With thousands of young music fans from all parts of the country descending on Byron shire today and warm, balmy conditions forecast, the Australian Lifeguard Service (ALS) and Far North Coast Surf Lifesaving  are planning for one of their busiest weekends since summer’s end.

Lifeguards from the ALS NSW will be on duty each day at Byron Bay’s Main Beach which is currently the only patrolled beach on the NSW Far North Coast, and  a popular spot for revellers to cool off after a day at the festival.

Main Beach will be patrolled from 9am- 5pm each day.

ALS northern coordinator Scott McCartney is urging festival goers not to take any unnecessary risks and swim at a patrolled location.

‘Splendour in the Grass is a great local event which brings in huge crowds, including those who might not necessarily be familiar with our unique local conditions,’ Mr McCartney said.

‘We strongly encourage all visitors to come to Main Beach and swim at a patrolled location. Lifeguards are there to help and will be looking out for the welfare of all beach users,’ he said.

With the 2015/16 NSW drowning toll the highest in many years and with most tragedies occurring at unpatrolled locations, the push to get people to reduce risk-taking behaviour this weekend is the focus.
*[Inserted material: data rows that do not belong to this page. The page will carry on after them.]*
/-!
# `SymmetricScarExists`, line `analytic-scar-window-rigidity` — lemmas for the stub
# `stub_scarDefectLimit` (crux stmt-NavierStokesRegularity-11718, route RellichScar)

Generic half of the proof that scar defects pass to `L³_loc` limits of apex profiles (file
`RellichScarSymmetricScarExistsScarDefectLimit.lean`).  Everything here is elementary measure
theory / topology on the open backward slab `t < 0` of `ℝ × ℝ³`:

* `norm_le_of_ae_enorm_le` — ESS-SUP BOUND + CONTINUITY ⇒ POINTWISE BOUND on open boxes;
* `static_limit_eq_zero_of_flat` — fields `F j`, continuous on the open slab, with static traces
  `τ j` at the uniform cubic rate `‖F j(t,x) − τ j(x)‖ ≤ M(−t)/‖x‖³` and `τ j → τl` pointwise:
  if `‖F j‖_{L^∞((−δ,0)×K)}` is eventually (in `j`) small for all small `δ`, every compact
  `K ∌ 0`, then `τl = 0` off the origin (`t ↑ 0`, then `j → ∞`);
* `tendsto_static_of_tendsto` — pointwise convergence of fields with traces at a uniform cubic
  rate is pointwise convergence of the traces;
* `tendsto_eLpNorm_top_of_rate` — a cubic rate `‖D(t,x)‖ ≤ M(−t)/‖x‖³` makes the scar functional
  `‖D‖_{L^∞((−δ,0)×K)} ≤ Mδ/ρ³` tend to `0`;
* `eLpNorm_scar_congr_ae`, `sameScar_congr_ae` — the scar functional and `SameScar` only see the
  slab up to null sets;
* `sameScar_of_flat_defect` — the ABSTRACT DEFECT-LIMIT LEMMA (registered sub-goal): for an
  operation `T` on fields with induced operation `T'` on static fields (preserving continuity on
  the slab, transporting the cubic trace rate, `T'` continuous for pointwise convergence off the
  origin), asymptotic flatness of the `T`-defects `T(W j) − W j` along `W j → U` (traces
  `σ j → σU`) forces `T' σU = σU` off the origin and hence `SameScar (T U) U`.

References (for the setting only; the lemmas are folklore): G. Koch, N. Nadirashvili, G. Seregin,
V. Šverák, Acta Math. 203 (2009), §1 (1.6) and §4 [KochNadirashviliSereginSverak2009].
-/

noncomputable section

open MeasureTheory Set Function Filter Topology TopologicalSpace Metric
open scoped NNReal ENNReal

namespace Summit.NavierStokesRegularity.NavierStokesRegularity.Theorems.SymmetricScarExists.ScarWindow

open Literature.Analysis.FluidPDE
open Summit.NavierStokesRegularity.NavierStokesRegularity.Theses.RellichScar
open Summit.NavierStokesRegularity.NavierStokesRegularity.Theorems.SymmetricScarExists.Negative

set_option linter.dupNamespace false

/-! ## Essential suprema versus pointwise values -/

/-- ESS-SUP BOUND + CONTINUITY ⇒ POINTWISE BOUND: if `‖f‖ₑ ≤ ε` a.e. on `S` (restricted Lebesgue
measure) and `f` is continuous on an open `U ⊆ S`, then `‖f z‖ ≤ ε` on `U` (else `U ∩ {‖f‖ > ε}`
is open and non-null).  Non-strict twin of `RellichScarScarRigidity.norm_le_of_ae_lt`. [folklore] -/
theorem norm_le_of_ae_enorm_le {S U : Set (ℝ × EuclideanSpace ℝ (Fin 3))}
    {f : ℝ × EuclideanSpace ℝ (Fin 3) → EuclideanSpace ℝ (Fin 3)} {ε : ℝ} (hε : 0 ≤ ε)
    (hU : IsOpen U) (hUS : U ⊆ S) (hf : ContinuousOn f U)
    (hsmall : ∀ᵐ z ∂(volume.restrict S), ‖f z‖ₑ ≤ ENNReal.ofReal ε)
    {z : ℝ × EuclideanSpace ℝ (Fin 3)} (hz : z ∈ U) : ‖f z‖ ≤ ε := by
  by_contra hcon
  set A : Set (ℝ × EuclideanSpace ℝ (Fin 3)) := U ∩ (fun z => ‖f z‖) ⁻¹' Ioi ε with hA
  have hAopen : IsOpen A := (hf.norm).isOpen_inter_preimage hU isOpen_Ioi
  have hApos : 0 < volume A := hAopen.measure_pos volume ⟨z, ⟨hz, not_le.1 hcon⟩⟩
  have hnull : volume.restrict S A = 0 := by
    refine measure_eq_zero_iff_ae_notMem.2 ?_
    filter_upwards [hsmall] with y hy hyA
    have h2 : ε < ‖f y‖ := hyA.2
    have h1 : ENNReal.ofReal ε < ‖f y‖ₑ := by
      rw [← ofReal_norm]
      exact (ENNReal.ofReal_lt_ofReal_iff (hε.trans_lt h2)).2 h2
    exact lt_irrefl _ (h1.trans_le hy)
  rw [Measure.restrict_apply hAopen.measurableSet,
    inter_eq_left.2 (fun y hy => hUS hy.1 : A ⊆ S)] at hnull
  exact absurd hnull hApos.ne'

/-- An `L^∞` bound is an a.e. bound. [folklore] -/
theorem ae_enorm_le_of_eLpNorm_top_le {α : Type*} {m : MeasurableSpace α} {μ : Measure α}
    {f : α → EuclideanSpace ℝ (Fin 3)} {b : ℝ≥0∞} (h : eLpNorm f ⊤ μ ≤ b) :
    ∀ᵐ z ∂μ, ‖f z‖ₑ ≤ b := by
  rw [eLpNorm_exponent_top] at h
  filter_upwards [ae_le_eLpNormEssSup (f := f) (μ := μ)] with z hz using hz.trans h

/-- **Flatness passes to the limit of the static traces.**  Let `F j` be fields continuous on the
open slab `t < 0` with static traces `τ j` at the uniform rate `‖F j (t,x) − τ j x‖ ≤ M(−t)/‖x‖³`,
and let `τ j → τl` pointwise off the origin.  If for every compact `K ∌ 0` and `ε > 0`,
eventually in `j`, `‖F j‖_{L^∞((−δ,0)×K)} ≤ ε` for all small `δ > 0`, then `τl = 0` off the
origin: on the open box `(−δ,0) × B(x,‖x‖/2)` the essential bound is a pointwise one, `t ↑ 0`
gives `‖τ j x‖ ≤ ε`, and `j → ∞` gives `‖τl x‖ ≤ ε`. [folklore] -/
theorem static_limit_eq_zero_of_flat
    {F : ℕ → ℝ × EuclideanSpace ℝ (Fin 3) → EuclideanSpace ℝ (Fin 3)}
    {τ : ℕ → EuclideanSpace ℝ (Fin 3) → EuclideanSpace ℝ (Fin 3)}
    {τl : EuclideanSpace ℝ (Fin 3) → EuclideanSpace ℝ (Fin 3)} {M : ℝ}
    (hcont : ∀ j, ContinuousOn (F j) (Iio (0 : ℝ) ×ˢ (univ : Set (EuclideanSpace ℝ (Fin 3)))))
    (hrate : ∀ j, ∀ t < (0 : ℝ), ∀ x : EuclideanSpace ℝ (Fin 3), x ≠ 0 →
      ‖F j (t, x) - τ j x‖ ≤ M * (-t) / ‖x‖ ^ 3)
    (hlim : ∀ x : EuclideanSpace ℝ (Fin 3), x ≠ 0 → Tendsto (fun j => τ j x) atTop (𝓝 (τl x)))
    (hflat : ∀ K : Set (EuclideanSpace ℝ (Fin 3)), IsCompact K →
      (0 : EuclideanSpace ℝ (Fin 3)) ∉ K → ∀ ε : ℝ, 0 < ε → ∀ᶠ j in atTop,
      ∀ᶠ δ in 𝓝[>] (0 : ℝ),
        eLpNorm (F j) ⊤ (volume.restrict (Ioo (-δ) 0 ×ˢ K)) ≤ ENNReal.ofReal ε)
    {x : EuclideanSpace ℝ (Fin 3)} (hx : x ≠ 0) : τl x = 0 := by
  rw [← norm_le_zero_iff]
  refine le_of_forall_pos_le_add fun ε hε => ?_
  rw [zero_add]
  have hxpos : 0 < ‖x‖ := norm_pos_iff.2 hx
  set K : Set (EuclideanSpace ℝ (Fin 3)) := closedBall x (‖x‖ / 2) with hK
  have h0K : (0 : EuclideanSpace ℝ (Fin 3)) ∉ K := fun h0 => by
    have : dist (0 : EuclideanSpace ℝ (Fin 3)) x ≤ ‖x‖ / 2 := mem_closedBall.1 h0
    rw [dist_eq_norm, zero_sub, norm_neg] at this
    linarith
  have hj : ∀ᶠ j in atTop, ‖τ j x‖ ≤ ε := by
    filter_upwards [hflat K (isCompact_closedBall _ _) h0K ε hε] with j hjδ
    obtain ⟨δ, hδN, hδpos⟩ := (hjδ.and self_mem_nhdsWithin).exists
    have hδ0 : (0 : ℝ) < δ := hδpos
    set S : Set (ℝ × EuclideanSpace ℝ (Fin 3)) := Ioo (-δ) 0 ×ˢ K with hS
    have hSsub : S ⊆ Iio (0 : ℝ) ×ˢ (univ : Set (EuclideanSpace ℝ (Fin 3))) :=
      prod_mono Ioo_subset_Iio_self (subset_univ _)
    have hae : ∀ᵐ z ∂(volume.restrict S), ‖F j z‖ₑ ≤ ENNReal.ofReal ε :=
      ae_enorm_le_of_eLpNorm_top_le hδN
    set U : Set (ℝ × EuclideanSpace ℝ (Fin 3)) := Ioo (-δ) 0 ×ˢ ball x (‖x‖ / 2) with hU
    have hUS : U ⊆ S := prod_mono Subset.rfl ball_subset_closedBall
    have hw : ContinuousOn (F j) U := (hcont j).mono (hUS.trans hSsub)
    have hpt : ∀ t ∈ Ioo (-δ) (0 : ℝ), ‖F j (t, x)‖ ≤ ε := fun t ht =>
      norm_le_of_ae_enorm_le hε.le (isOpen_Ioo.prod isOpen_ball) hUS hw hae
        (mk_mem_prod ht (mem_ball_self (half_pos hxpos)))
    have hbound : ∀ t ∈ Ioo (-δ) (0 : ℝ), ‖τ j x‖ ≤ ε + M * (-t) / ‖x‖ ^ 3 := by
      intro t ht
      calc ‖τ j x‖ = ‖F j (t, x) - (F j (t, x) - τ j x)‖ := by rw [sub_sub_cancel]
        _ ≤ ‖F j (t, x)‖ + ‖F j (t, x) - τ j x‖ := norm_sub_le _ _
        _ ≤ ε + M * (-t) / ‖x‖ ^ 3 := add_le_add (hpt t ht) (hrate j t ht.2 x hx)
    have htend : Tendsto (fun t : ℝ => ε + M * (-t) / ‖x‖ ^ 3) (𝓝[<] 0) (𝓝 ε) := by
      have : Tendsto (fun t : ℝ => ε + M * (-t) / ‖x‖ ^ 3) (𝓝 0)
          (𝓝 (ε + M * (-0) / ‖x‖ ^ 3)) :=
        (continuous_const.add ((continuous_const.mul continuous_neg).div_const _)).tendsto 0
      rw [neg_zero, mul_zero, zero_div, add_zero] at this
      exact this.mono_left nhdsWithin_le_nhds
    refine ge_of_tendsto htend ?_
    filter_upwards [Ioo_mem_nhdsLT (show -δ < (0 : ℝ) by linarith)] with t ht using hbound t ht
  exact le_of_tendsto (hlim x hx).norm hj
‘It’s really a simple message that we want to get across to everyone. Water, drugs and alcohol simply don’t mix,’ Surf Life Saving Far North Coast emergency services coordinator Jimmy Keough said in a pointed warning to the expected influx of visitors.

‘Dangerous situations both in the water and on the beach can escalate quickly, which puts Lifeguards and our volunteer rescue and callout teams who respond at risk as well,’ Mr Keough said.
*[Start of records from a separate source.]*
/-!
# Slice knots have `s = 0`: Corollary 4.2 of Rasmussen at the chain level (sibling of `Rasmussen.lean`)

Third sibling proof file for the named fact
`Literature.Topology.FourManifolds.eq_zero_of_isSmoothlySlice` of `Rasmussen.lean` (`s(K) = 0`
for a smoothly slice knot `K`; J. Rasmussen, *Khovanov homology and the slice genus*, Invent.
Math. 182 (2010) 419–447 = arXiv:math/0402131, Thm. 1, the case `g = 0`), after
`RasmussenProofs.lean` and `RasmussenSliceProofs.lean`. Everything here is **proved**; no
definition and no named fact is introduced (D-0026).

The assembly `eq_zero_of_isSmoothlySlice_of_filtered` (`RasmussenSliceProofs.lean`) reduces the
fact to maps of degree-zero Lee *cycles* `P.diagram ⇄ GaussDiagram.empty` which are injective on
*homology classes* and do not decrease the filtration. In Rasmussen's proof these maps are the
cobordism maps `φ_C`, `φ_{C̄}` of the concordance `C : K → U` cut out of a slice disc (§4.2), and
their injectivity on homology is **Corollary 4.2** (*"If `S` is a connected cobordism between
knots `K₀` and `K₁`, then `φ_S` is an isomorphism"*, p. 9 of the arXiv text), whose printed proof
is: *"Fix an orientation `o` on `S`. Then `{𝔰_{o₀}, 𝔰_{ō₀}}` is a basis for `Kh'(K₀)`"* — Lee's
theorem, Lee (2005), Thm. 4.2 — *"Its image under `φ_S` is `{k₁ 𝔰_{o₁}, k₂ 𝔰_{ō₁}}`
(`k₁, k₂ ≠ 0`)"* — Proposition 4.1, whose proof (p. 9, "the claim") tracks the canonical
generators at the **chain level** through the elementary cobordisms, `𝔰_o ↦ Σ a_I 𝔰_{o_I}`
modulo boundaries — *"which is a basis for `Kh'(K₁)`"*.

Since the tree now has Lee's theorem for diagrams of knots (`finrank_leeHomologyZero_eq_two_holds`,
`LeeRasmussenRankHolds.lean`, through the chain contraction `D H + H D = 1 - Π` of
`LeeRasmussenContractionProofs.lean` and the merge/split dichotomy
`isMergeAt_or_isSplitAt_of_hasGaussDiagram_holds`), this file proves Corollary 4.2's mechanism
and restates the assembly with purely **chain-level** hypotheses, so that the remaining input —
the maps induced by a movie of Reidemeister and Morse moves through *link* diagrams (Rasmussen
§4.1–4.3, §6), which the tree does not have — needs no homology of link diagrams at all:

* Lee's theorem in chain form (`§ LeeChain`): the Lee coordinates (`GaussDiagram.leeCoord`) of a
  degree-zero *boundary* vanish at the canonical states (the degree-zero enhanced states with no
  free chord, `card_noFree_degStates_zero`: Lee's `𝔰_o`, `𝔰_ō`) — for every Gauss diagram
  (`leeCoord_apply_eq_zero_of_mem_range`, from `Π D = 0`); the canonical generators
  `(leeCoord 0).symm (Pi.single s 1)` are cycles (`khovanovD_leeCoord_symm_single`, from
  `D Π = 0`); and, for a diagram realised by a knot, a degree-zero cycle whose Lee coordinates
  vanish at the canonical states is a boundary (`mem_range_of_leeCoord_apply_eq_zero`, from
  `D H + H D = 1 - Π`), so every cycle is its canonical part plus a boundary
  (`sub_sum_canonical_mem_range`). This is *"`{[𝔰_o], [𝔰_ō]}` is a basis for `Kh'(K)`"*
  (Lee (2005), Thm. 4.2; Rasmussen (2010), §2.3–2.4) with explicit representatives.
* Corollary 4.2, injectivity half (`mem_range_of_canonical`, `mk_eq_zero_of_canonical`): a linear
  map `F` of degree-zero Lee chains `G → G'` (`G` realised by a knot) that sends boundaries to
  boundaries and sends each canonical generator of `G` to a nonzero multiple of a canonical
  generator of `G'` modulo boundaries, injectively on canonical states (the conclusion of the
  claim in the proof of Prop. 4.1 for a weakly connected cobordism between knot diagrams), kills
  no nonzero homology class.
* The assembly (`eq_zero_of_isSmoothlySlice_of_canonical`): the named fact
  `eq_zero_of_isSmoothlySlice` follows as soon as every regular projection `P` of a smoothly
  slice knot comes with linear maps of degree-zero Lee chains
  `C⁰(P.diagram) ⇄ C⁰(GaussDiagram.empty)` which map cycles to cycles and boundaries to
  boundaries, do not decrease `qMin` (filtered of degree `χ(C) = 0`, §4.2, eq. (4.1)), and track
  the canonical generators as above (Prop. 4.1) — exactly what the chain maps `φ_C`, `φ_{C̄}` of
  Rasmussen's §4 deliver *before* passing to homology.

## References

* J. Rasmussen, *Khovanov homology and the slice genus*, Invent. Math. 182 (2010) 419–447
  (arXiv:math/0402131): §2.3–2.4 (canonical generators, Lee's basis), §4.2 (induced maps,
  filtered of degree `χ(S)`), Prop. 4.1 and its proof (p. 9: chain-level tracking of `𝔰_o`),
  Cor. 4.2 (p. 9), §4.4 (proof of Thm. 1, p. 10). [cite: Rasmussen2010, Cor. 4.2]
* E. S. Lee, *An endomorphism of the Khovanov invariant*, Adv. Math. 197 (2005) 554–586,
  Thm. 4.2, §4.4.3. [cite: Lee2005, Thm. 4.2]

## Design notes

No definitions, no named facts, no instances. Canonical states of `G` are the elements of
`{s : G.degStates 0 // ∀ i, ¬ G.Free s.1.label i}` (exactly two for a diagram satisfying Gauss
parity, `card_noFree_degStates_zero`; they are `leeState hpar t`), and the canonical generator
of `s` is `(G.leeCoord 0).symm (Pi.single s.1 1)`, the chain whose Lee coordinates are the
indicator of `s`; boundaries and cycles are `LinearMap.range (G.khovanovD ℚ 0 1 (0 - 1) 0)` and
`G.leeCycles = LinearMap.ker (G.khovanovD ℚ 0 1 0 (0 + 1))`, the two submodules of which
`G.LeeHomologyZero` is literally the subquotient. Realisability of `GaussDiagram.empty` is
`unknot_hasGaussDiagram_empty_holds` with the instance `SphereEmbedding.smoothnessFacts`.
-/

open Function Set

noncomputable section

namespace Literature.Topology.FourManifolds

namespace GaussDiagram

variable {G G' : GaussDiagram}

/-! ## Lee's theorem in chain form -/

section LeeChain

/-- **The projector fixes the canonical coordinate vectors**: `Π e_s = e_s` for a degree-zero
enhanced state `s` with no free chord (`leeProjMat 0` is the diagonal `0/1` matrix supported on
such states). Lee (2005), §4.4.3. [cite: Lee2005, Thm. 4.2] -/
theorem leeProjMat_toLin'_single {s : G.degStates 0} (hs : ∀ i, ¬ G.Free s.1.label i) :
    Matrix.toLin' (G.leeProjMat 0) (Pi.single s 1) = Pi.single s 1 := by
  ext u
  rw [Matrix.toLin'_apply, leeProjMat, Matrix.mulVec_diagonal]
  by_cases hu : u = s
  · subst hu
    rw [if_pos hs, one_mul]
  · rw [Pi.single_eq_of_ne hu, mul_zero]

/-- **Lee coordinates of a boundary vanish at the canonical states** (every Gauss diagram): if
`x = d₋₁ y` is a degree-zero Lee boundary then `leeCoord 0 x` vanishes at every degree-zero
enhanced state with no free chord, because in Lee's coordinates the differential is
label-preserving and its image is spanned by generators with a free chord (`Π D = 0`,
`leeProjMat_mul_leeDiffMat`). Lee (2005), §4.4.3; Rasmussen (2010), §2.3 (the canonical
generators are not hit by the differential). [cite: Lee2005, Thm. 4.2] -/
theorem leeCoord_apply_eq_zero_of_mem_range {x : G.degStates 0 → ℚ}
    (hx : x ∈ LinearMap.range (G.khovanovD ℚ 0 1 (0 - 1) 0)) {s : G.degStates 0}
    (hs : ∀ i, ¬ G.Free s.1.label i) : G.leeCoord 0 x s = 0 := by
  obtain ⟨y, rfl⟩ := hx
  have h2 : Matrix.toLin' (G.leeProjMat 0) (G.leeCoord 0 (G.khovanovD ℚ 0 1 (0 - 1) 0 y)) s = 0 := by
    rw [leeCoord_khovanovD, ← Matrix.toLin'_mul_apply, leeProjMat_mul_leeDiffMat, map_zero,
      LinearMap.zero_apply, Pi.zero_apply]
  rwa [Matrix.toLin'_apply, leeProjMat, Matrix.mulVec_diagonal, if_pos hs, one_mul] at h2

/-- **The canonical generators are cycles** (every Gauss diagram): the chain
`(leeCoord 0).symm (Pi.single s 1)` whose Lee coordinates are the indicator of a degree-zero
enhanced state `s` with no free chord is killed by `d₀` (`D Π = 0`, `leeDiffMat_mul_leeProjMat`:
a generator with no free chord has zero Lee differential). These are Lee's `𝔰_o`, `𝔰_ō`
(`leeState`). Lee (2005), §4.4.3; Rasmussen (2010), §2.3. [cite: Rasmussen2010, §2.3] -/
theorem khovanovD_leeCoord_symm_single {s : G.degStates 0} (hs : ∀ i, ¬ G.Free s.1.label i) :
    G.khovanovD ℚ 0 1 0 (0 + 1) ((G.leeCoord 0).symm (Pi.single s 1)) = 0 := by
  rw [khovanovD_leeCoord_symm, ← leeProjMat_toLin'_single hs, ← Matrix.toLin'_mul_apply,
    leeDiffMat_mul_leeProjMat, map_zero, LinearMap.zero_apply, map_zero]

/-- The canonical generators are degree-zero Lee cycles (membership form of
`khovanovD_leeCoord_symm_single`). [cite: Rasmussen2010, §2.3] -/
theorem leeCoord_symm_single_mem_leeCycles {s : G.degStates 0}
    (hs : ∀ i, ¬ G.Free s.1.label i) :
    (G.leeCoord 0).symm (Pi.single s 1) ∈ G.leeCycles :=
  LinearMap.mem_ker.2 (khovanovD_leeCoord_symm_single hs)

/-- **A cycle with vanishing canonical Lee coordinates is a boundary** (diagrams of knots): if
`G` is realised by a knot, `z` is a degree-zero Lee cycle and `leeCoord 0 z` vanishes at every
degree-zero enhanced state with no free chord, then `z ∈ im d₋₁`. Proof: the chain contraction
`D H + H D = 1 - Π` of Lee's complex in Lee's coordinates (`leeDiffMat_mul_leeHtpyMat_add`, valid
under the merge/split dichotomy, which holds for realisable diagrams,
`isMergeAt_or_isSplitAt_of_hasGaussDiagram_holds`) gives `z = d₋₁ (H z) + Π z`, and `Π z = 0` by
hypothesis. This is the spanning half of Lee's theorem *"`Kh'(K)` has basis `[𝔰_o], [𝔰_ō]`"*
with explicit representatives. Lee (2005), Thm. 4.2; Rasmussen (2010), §2.3–2.4.
[cite: Lee2005, Thm. 4.2] -/
theorem mem_range_of_leeCoord_apply_eq_zero (hG : ∃ K : Knot, K.HasGaussDiagram G)
    {z : G.degStates 0 → ℚ} (hz : z ∈ G.leeCycles)
    (h0 : ∀ s : G.degStates 0, (∀ i, ¬ G.Free s.1.label i) → G.leeCoord 0 z s = 0) :
    z ∈ LinearMap.range (G.khovanovD ℚ 0 1 (0 - 1) 0) := by
  have hms : ∀ (σ : G.State) (i : Fin G.n), σ i = false → G.IsMergeAt σ i ∨ G.IsSplitAt σ i :=
    fun _ _ h ↦ isMergeAt_or_isSplitAt_of_hasGaussDiagram_holds hG h
  have hId := leeDiffMat_mul_leeHtpyMat_add hms 0
  set v := G.leeCoord 0 z with hv
  have hDv : Matrix.toLin' (G.leeDiffMat 0 (0 + 1)) v = 0 := by
    have h1 := leeCoord_khovanovD 0 (0 + 1) z
    rw [LinearMap.mem_ker.1 hz, map_zero] at h1
    exact h1.symm
  have hPv : Matrix.toLin' (G.leeProjMat 0) v = 0 := by
    ext s
    rw [Matrix.toLin'_apply, leeProjMat, Matrix.mulVec_diagonal, Pi.zero_apply]
    by_cases hs : ∀ i, ¬ G.Free s.1.label i
    · rw [if_pos hs, one_mul]
      exact h0 s hs
    · rw [if_neg hs, zero_mul]
  have hvsum : Matrix.toLin' (G.leeDiffMat (0 - 1) 0)
      (Matrix.toLin' (G.leeHtpyMat 0 (0 - 1)) v) = v := by
    have h1 := congrArg (fun M ↦ Matrix.toLin' M v) hId
    simp only [map_add, map_sub, LinearMap.add_apply, LinearMap.sub_apply,
      Matrix.toLin'_mul_apply, Matrix.toLin'_one, LinearMap.id_apply, hDv, map_zero, hPv,
      add_zero, sub_zero] at h1
    exact h1
  refine ⟨(G.leeCoord (0 - 1)).symm (Matrix.toLin' (G.leeHtpyMat 0 (0 - 1)) v), ?_⟩
  rw [khovanovD_leeCoord_symm, hvsum, hv, LinearEquiv.symm_apply_apply]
‘We want everyone to enjoy the festival and get home safely so the best advice we can give is look after your mates and think twice before taking any risk.’

Police and emergency services will be out in force throughout the weekend, with Far North Coast Surf Life Saving volunteers, including on-call support operations from the Brunswick area ,on hand to respond to any coastal emergencies if required.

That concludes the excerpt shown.